Because of its ring structure, cyclobutadiene has additional hopping interactions between the carbons #1 and #4 that were on the ends of the chain in 1,3-butadiene. These interactions at the 1,4 and 4,1 positions are labeled in red in Equation (6.8.9) below
\[ H=\left(\begin{array}{cccc}
\alpha & \beta & 0 & \textcolor{red}{\beta} \\
\beta & \alpha & \beta & 0 \\
0 & \beta & \alpha & \beta \\
\textcolor{red}{\beta} & 0 & \beta & \alpha
\end{array}\right) \nonumber \]
As you can probably imagine, for all but the simplest molecules, these matrices can get extremely large and unwieldy.

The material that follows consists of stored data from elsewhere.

import Summits.KontsevichZagierPeriods.KontsevichZagierPeriods.Theorems.IsogenyCertificatesXMapKernelStubNonCMClass
import Summits.KontsevichZagierPeriods.KontsevichZagierPeriods.Theorems.IsogenyCertificatesXMapKernelStubRadicalIndependence
import Summits.KontsevichZagierPeriods.KontsevichZagierPeriods.Theorems.IsogenyCertificatesXMapKernelStubMultiplierRigidity
import Literature.NumberTheory.Transcendental.ManyCurvePeriodsIsotypicProofs

/-!
# `XMapKernel`, line `derived-datum-quasi-periods` — stub `stub_etaIndependence`: the non-CM class,
# auxiliary file (Masser's theorem for `u, v, η(u), η(iv)`)

Support file for the crux `IsogenyCertificates.XMapKernel` (stmt-KontsevichZagierPeriods-10663),
line `derived-datum-quasi-periods`, stub `stub_etaIndependence`, hypothesis "class independence"
of its conditional form `stub_etaIndependence_of`, NON-CM case. For a real lattice `Λ₀` with
rational invariants and no complex multiplication let `u = Ω₀(Λ₀)`, `v = Ω₀(iΛ₀)` (so `u, iv ∈ Λ₀`
are `ℝ`-independent lattice vectors, `u = m₁ω₁ + n₁ω₂`, `iv = m₂ω₁ + n₂ω₂`) and let
`η(u) = m₁η₁ + n₁η₂`, `η(iv) = m₂η₁ + n₂η₂` be their quasi-periods. This file proves that
`u, v, η(u), i·η(iv)` are linearly independent over `ℚ̄` (`indep_four`): in the basis
`ω₁, ω₂, η₁, η₂` the four numbers have an integer block matrix of non-zero determinant, and
`ω₁, ω₂, η₁, η₂` are `ℚ̄`-independent by Masser's Theorem II (`masser_ellipticPeriods_holds`).
No definitions, no named facts.

References: D. Masser, *Elliptic Functions and Transcendence*, LNM 437 (1975), Ch. II Thm. II.
-/

noncomputable section

namespace Summit.KontsevichZagierPeriods.IsogenyCertificates.XMapKernelStubs.EtaIndependence

open scoped BigOperators ComplexConjugate
open Complex Literature.NumberTheory.Transcendental

/-- **Masser, four-period form.** For a lattice with algebraic invariants and no complex
multiplication, `ω₁, ω₂, η₁, η₂` are linearly independent over `ℚ̄` (sub-family of Masser's six
numbers `1, 2πi, ω₁, ω₂, η₁, η₂`, `masser_ellipticPeriods_holds`). [cite: Masser1975, Ch. II Thm. II] -/
theorem indep_omega_eta {L₀ : PeriodPair} (h₂ : IsAlgebraic ℚ L₀.g₂) (h₃ : IsAlgebraic ℚ L₀.g₃)
    (hCM : ¬ L₀.HasCM) {c₁ c₂ c₃ c₄ : ℂ} (hc₁ : IsAlgebraic ℚ c₁) (hc₂ : IsAlgebraic ℚ c₂)
    (hc₃ : IsAlgebraic ℚ c₃) (hc₄ : IsAlgebraic ℚ c₄)
    (h : c₁ * L₀.ω₁ + c₂ * L₀.ω₂ + c₃ * L₀.η₁ + c₄ * L₀.η₂ = 0) :
    c₁ = 0 ∧ c₂ = 0 ∧ c₃ = 0 ∧ c₄ = 0 := by
  have hM := masser_ellipticPeriods_holds L₀ h₂ h₃ hCM
  have hβ : ∀ i, IsAlgebraic ℚ ((![0, 0, c₁, c₂, c₃, c₄] : Fin 6 → ℂ) i) := by
    intro i
    fin_cases i
    · exact isAlgebraic_zero
    · exact isAlgebraic_zero
    · exact hc₁
    · exact hc₂
    · exact hc₃
    · exact hc₄
  have hs : ∑ i, (![0, 0, c₁, c₂, c₃, c₄] : Fin 6 → ℂ) i *
      ![1, 2 * Real.pi * I, L₀.ω₁, L₀.ω₂, L₀.η₁, L₀.η₂] i = 0 := by
    rw [Fin.sum_univ_six]
    show 0 * 1 + 0 * (2 * Real.pi * I) + c₁ * L₀.ω₁ + c₂ * L₀.ω₂ + c₃ * L₀.η₁ + c₄ * L₀.η₂ = 0
    rw [zero_mul, zero_mul, zero_add, zero_add]
    exact h
  have h6 := hM _ hβ hs
  exact ⟨h6 2, h6 3, h6 4, h6 5⟩

/-- Integer relations among `ω₁, ω₂` are trivial. [folklore] -/
theorem int_rel_trivial (L₀ : PeriodPair) {s t : ℤ} (hst : (s : ℂ) * L₀.ω₁ + (t : ℂ) * L₀.ω₂ = 0) :
    s = 0 ∧ t = 0 := by
  have := LinearIndependent.pair_iff.mp L₀.indep (s : ℝ) (t : ℝ) (by simpa using hst)
  exact_mod_cast this

/-- **The determinant of `(u, iv)` in the basis `(ω₁, ω₂)` is non-zero**: for a real lattice with
`u = Ω₀(Λ₀) = m₁ω₁ + n₁ω₂` and `iv = m₂ω₁ + n₂ω₂`, `v = Ω₀(iΛ₀)`, one has `m₁n₂ − n₁m₂ ≠ 0`
(`u` is real, `iv` purely imaginary, both non-zero). [folklore] -/
theorem det_ne_zero {L₀ : PeriodPair} (hreal : L₀.IsReal) {m₁ n₁ m₂ n₂ : ℤ}
    (e₁ : (m₁ : ℂ) * L₀.ω₁ + n₁ * L₀.ω₂ = (L₀.minRealPeriod : ℂ))
    (e₂ : (m₂ : ℂ) * L₀.ω₁ + n₂ * L₀.ω₂ = I * ((L₀.mulLeft I I_ne_zero).minRealPeriod : ℂ)) :
    (m₁ : ℂ) * n₂ - n₁ * m₂ ≠ 0 := by
  have hu : 0 < L₀.minRealPeriod := hreal.minRealPeriod_pos
  have hv : 0 < (L₀.mulLeft I I_ne_zero).minRealPeriod := hreal.mulLeft_I.minRealPeriod_pos
  intro hD
  have f₁ : (n₂ : ℂ) * L₀.minRealPeriod - n₁ * (I * (L₀.mulLeft I I_ne_zero).minRealPeriod)
      = 0 := by
    have e : (n₂ : ℂ) * L₀.minRealPeriod - n₁ * (I * (L₀.mulLeft I I_ne_zero).minRealPeriod)
        = ((m₁ : ℂ) * n₂ - n₁ * m₂) * L₀.ω₁ := by
      rw [← e₁, ← e₂]; ring
    rw [e, hD, zero_mul]
  have f₂ : (m₂ : ℂ) * L₀.minRealPeriod - m₁ * (I * (L₀.mulLeft I I_ne_zero).minRealPeriod)
      = 0 := by
    have e : (m₂ : ℂ) * L₀.minRealPeriod - m₁ * (I * (L₀.mulLeft I I_ne_zero).minRealPeriod)
        = -((m₁ : ℂ) * n₂ - n₁ * m₂) * L₀.ω₂ := by
      rw [← e₁, ← e₂]; ring
    rw [e, hD, neg_zero, zero_mul]
  have g₁ : (n₁ : ℝ) * (L₀.mulLeft I I_ne_zero).minRealPeriod = 0 := by
    have := congrArg Complex.im f₁
    simp only [sub_im, mul_im, intCast_re, intCast_im, ofReal_re, ofReal_im, I_re, I_im,
      mul_re, zero_im] at this
    linarith
  have g₂ : (m₁ : ℝ) * (L₀.mulLeft I I_ne_zero).minRealPeriod = 0 := by
    have := congrArg Complex.im f₂
    simp only [sub_im, mul_im, intCast_re, intCast_im, ofReal_re, ofReal_im, I_re, I_im,
      mul_re, zero_im] at this
    linarith
  have hn₁ : n₁ = 0 := by exact_mod_cast (mul_eq_zero.1 g₁).resolve_right hv.ne'
  have hm₁ : m₁ = 0 := by exact_mod_cast (mul_eq_zero.1 g₂).resolve_right hv.ne'
  have e₁' := e₁
  rw [hn₁, hm₁, Int.cast_zero, zero_mul, zero_mul, zero_add] at e₁'
  exact hu.ne' (by exact_mod_cast e₁'.symm)

/-- **`u, v, η(u), i·η(iv)` are `ℚ̄`-independent.** For a real lattice `Λ₀` with rational
invariants and no complex multiplication, `u = Ω₀(Λ₀) = m₁ω₁ + n₁ω₂`, `iv = m₂ω₁ + n₂ω₂`
(`v = Ω₀(iΛ₀)`), a relation `a·u + b·v + c·(m₁η₁ + n₁η₂) + d·i(m₂η₁ + n₂η₂) = 0` with algebraic
`a, b, c, d` is trivial: in the basis `ω₁, ω₂, η₁, η₂` it reads
`(am₁ − ibm₂)ω₁ + (an₁ − ibn₂)ω₂ + (cm₁ + idm₂)η₁ + (cn₁ + idn₂)η₂ = 0`, Masser's theorem
(`indep_omega_eta`) kills the four coefficients, and `m₁n₂ − n₁m₂ ≠ 0` (`det_ne_zero`).
[cite: Masser1975, Ch. II Thm. II] -/
theorem indep_four {L₀ : PeriodPair} (h₂ : ∃ q : ℚ, (q : ℂ) = L₀.g₂)
    (h₃ : ∃ q : ℚ, (q : ℂ) = L₀.g₃) (hCM : ¬ L₀.HasCM) (hreal : L₀.IsReal) {m₁ n₁ m₂ n₂ : ℤ}
    (e₁ : (m₁ : ℂ) * L₀.ω₁ + n₁ * L₀.ω₂ = (L₀.minRealPeriod : ℂ))
    (e₂ : (m₂ : ℂ) * L₀.ω₁ + n₂ * L₀.ω₂ = I * ((L₀.mulLeft I I_ne_zero).minRealPeriod : ℂ))
    {a b c d : ℂ} (ha : IsAlgebraic ℚ a) (hb : IsAlgebraic ℚ b) (hc : IsAlgebraic ℚ c)
    (hd : IsAlgebraic ℚ d)
    (hrel : a * L₀.minRealPeriod + b * (L₀.mulLeft I I_ne_zero).minRealPeriod +
      c * ((m₁ : ℂ) * L₀.η₁ + n₁ * L₀.η₂) + d * (I * ((m₂ : ℂ) * L₀.η₁ + n₂ * L₀.η₂)) = 0) :
    a = 0 ∧ b = 0 ∧ c = 0 ∧ d = 0 := by
  have ha₂ : IsAlgebraic ℚ L₀.g₂ := by
    obtain ⟨r, hr⟩ := h₂
    rw [← hr]
    exact isAlgebraic_algebraMap r
  have ha₃ : IsAlgebraic ℚ L₀.g₃ := by
    obtain ⟨r, hr⟩ := h₃
    rw [← hr]
    exact isAlgebraic_algebraMap r
  have hI : IsAlgebraic ℚ I := by
    refine IsAlgebraic.of_pow (r := I) (n := 2) (by norm_num) ?_
    rw [I_sq]
    exact isAlgebraic_one.neg
  -- the relation in the basis `ω₁, ω₂, η₁, η₂`
  have hrel' : (a * m₁ + -I * b * m₂) * L₀.ω₁ + (a * n₁ + -I * b * n₂) * L₀.ω₂ +
      (c * m₁ + I * d * m₂) * L₀.η₁ + (c * n₁ + I * d * n₂) * L₀.η₂ = 0 := by
    have e : (a * m₁ + -I * b * m₂) * L₀.ω₁ + (a * n₁ + -I * b * n₂) * L₀.ω₂ +
        (c * m₁ + I * d * m₂) * L₀.η₁ + (c * n₁ + I * d * n₂) * L₀.η₂
        = a * ((m₁ : ℂ) * L₀.ω₁ + n₁ * L₀.ω₂) - I * b * ((m₂ : ℂ) * L₀.ω₁ + n₂ * L₀.ω₂) +
          c * ((m₁ : ℂ) * L₀.η₁ + n₁ * L₀.η₂) + d * (I * ((m₂ : ℂ) * L₀.η₁ + n₂ * L₀.η₂)) := by
      ring
    rw [e, e₁, e₂]
    linear_combination hrel - b * ((L₀.mulLeft I I_ne_zero).minRealPeriod : ℂ) * I_mul_I
  obtain ⟨hA, hB, hC, hD'⟩ := indep_omega_eta ha₂ ha₃ hCM
    ((ha.mul (isAlgebraic_int m₁)).add ((hI.neg.mul hb).mul (isAlgebraic_int m₂)))
    ((ha.mul (isAlgebraic_int n₁)).add ((hI.neg.mul hb).mul (isAlgebraic_int n₂)))
    ((hc.mul (isAlgebraic_int m₁)).add ((hI.mul hd).mul (isAlgebraic_int m₂)))
    ((hc.mul (isAlgebraic_int n₁)).add ((hI.mul hd).mul (isAlgebraic_int n₂))) hrel'
  have hD := det_ne_zero hreal e₁ e₂
  have haD : a * ((m₁ : ℂ) * n₂ - n₁ * m₂) = 0 := by
    linear_combination (n₂ : ℂ) * hA - (m₂ : ℂ) * hB
  have hbD : -I * b * ((m₁ : ℂ) * n₂ - n₁ * m₂) = 0 := by
    linear_combination (m₁ : ℂ) * hB - (n₁ : ℂ) * hA
  have hcD : c * ((m₁ : ℂ) * n₂ - n₁ * m₂) = 0 := by
    linear_combination (n₂ : ℂ) * hC - (m₂ : ℂ) * hD'
  have hdD : I * d * ((m₁ : ℂ) * n₂ - n₁ * m₂) = 0 := by
    linear_combination (m₁ : ℂ) * hD' - (n₁ : ℂ) * hC
  refine ⟨(mul_eq_zero.1 haD).resolve_right hD, ?_, (mul_eq_zero.1 hcD).resolve_right hD, ?_⟩
  · exact (mul_eq_zero.1 ((mul_eq_zero.1 hbD).resolve_right hD)).resolve_left
      (neg_ne_zero.2 I_ne_zero)
  · exact (mul_eq_zero.1 ((mul_eq_zero.1 hdD).resolve_right hD)).resolve_left I_ne_zero

/-- **Linear independence of radicals on a finset** (the landed stub R-b4
`stub_radicalIndependence`, Besicovitch/Mordell, re-indexed along `T ≃ Fin |T|`): positive reals
`yⱼ` (`j ∈ T`) with rational squares and pairwise irrational ratios are `ℚ`-linearly independent.
[cite: Mordell1953, Pacific J. Math. 3, 625–630] -/
theorem radical_indep_finset : ∀ (k : ℕ) (T : Finset (Fin k)) (y : Fin k → ℝ) (c : Fin k → ℚ), (∀ j ∈ T, 0 < y j) → (∀ j ∈ T, ∃ a : ℚ, y j ^ 2 = (a : ℝ)) → (∀ j ∈ T, ∀ j' ∈ T, j ≠ j' → ¬ ∃ r : ℚ, y j = (r : ℝ) * y j') → ∑ j ∈ T, (c j : ℝ) * y j = 0 → ∀ j ∈ T, c j = 0 := by
  intro k T y c hpos hsq hirr hsum
  classical
  intro j hj
  set eT := T.equivFin with heT
  have key := RadicalIndependence.stub_radicalIndependence 2 two_pos T.card
    (fun i => y (eT.symm i)) (fun i => c (eT.symm i))
    (fun i => hpos _ (eT.symm i).2) (fun i => hsq _ (eT.symm i).2)
    (fun i i' hii' => hirr _ (eT.symm i).2 _ (eT.symm i').2
      (fun h => hii' (eT.symm.injective (Subtype.ext h))))
    (by
      calc ∑ i, ((c (eT.symm i) : ℚ) : ℝ) * y (eT.symm i)
          = ∑ z : {z // z ∈ T}, ((c z : ℚ) : ℝ) * y z :=
            eT.symm.sum_comp (fun z : {z // z ∈ T} => ((c z : ℚ) : ℝ) * y z)
        _ = ∑ z ∈ T, ((c z : ℚ) : ℝ) * y z := Finset.sum_coe_sort T (fun z => ((c z : ℚ) : ℝ) * y z)
        _ = 0 := hsum)
  have hcj := key (eT ⟨j, hj⟩)
  simp only [Equiv.symm_apply_apply] at hcj
  exact hcj

end Summit.KontsevichZagierPeriods.IsogenyCertificates.XMapKernelStubs.EtaIndependence

end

And solving them can be extremely computationally intensive. In fact, tight binding calculations are almost never done by hand. But some insight can be gained by analytically solving simple linear molecules.
Returning to 1,3-butadiene, rearranging Equation (6.8.6), we get:
\[ \left(\begin{array}{cccc}
\alpha-E & \beta & 0 & 0 \\
\beta & \alpha-E & \beta & 0 \\
0 & \beta & \alpha-E & \beta \\
0 & 0 & \beta & \alpha-E
\end{array}\right)\left(\begin{array}{l}
c_{1} \\
c_{2} \\
c_{3} \\
c_{4}
\end{array}\right) = 0 \nonumber \]
To find the non-trivial solution (i.e. solutions other than \(c_{1} = c_{2} = c_{3} = c_{4} =0\)) we take the determinant:
\[ \left|\begin{array}{cccc}
\alpha-E & \beta & 0 & 0 \\
\beta & \alpha-E & \beta & 0 \\
0 & \beta & \alpha-E & \beta \\
0 & 0 & \beta & \alpha-E
\end{array}\right|=0 \nonumber \]
The solutions are:
\[E = \alpha \pm \beta\sqrt{\frac{3}{2}\pm\frac{\sqrt{5}}{2}} \nonumber \]
And the eigenfunctions are:
\[ c_{j} = sin\left(\ jn \frac{\pi}{5} \right), \ \ j,n=1,2,3,4 \nonumber \]
These solutions are summarized in Figure \(\PageIndex{3}\). The molecular orbitals are similar to the standing waves expected for a particle in a box.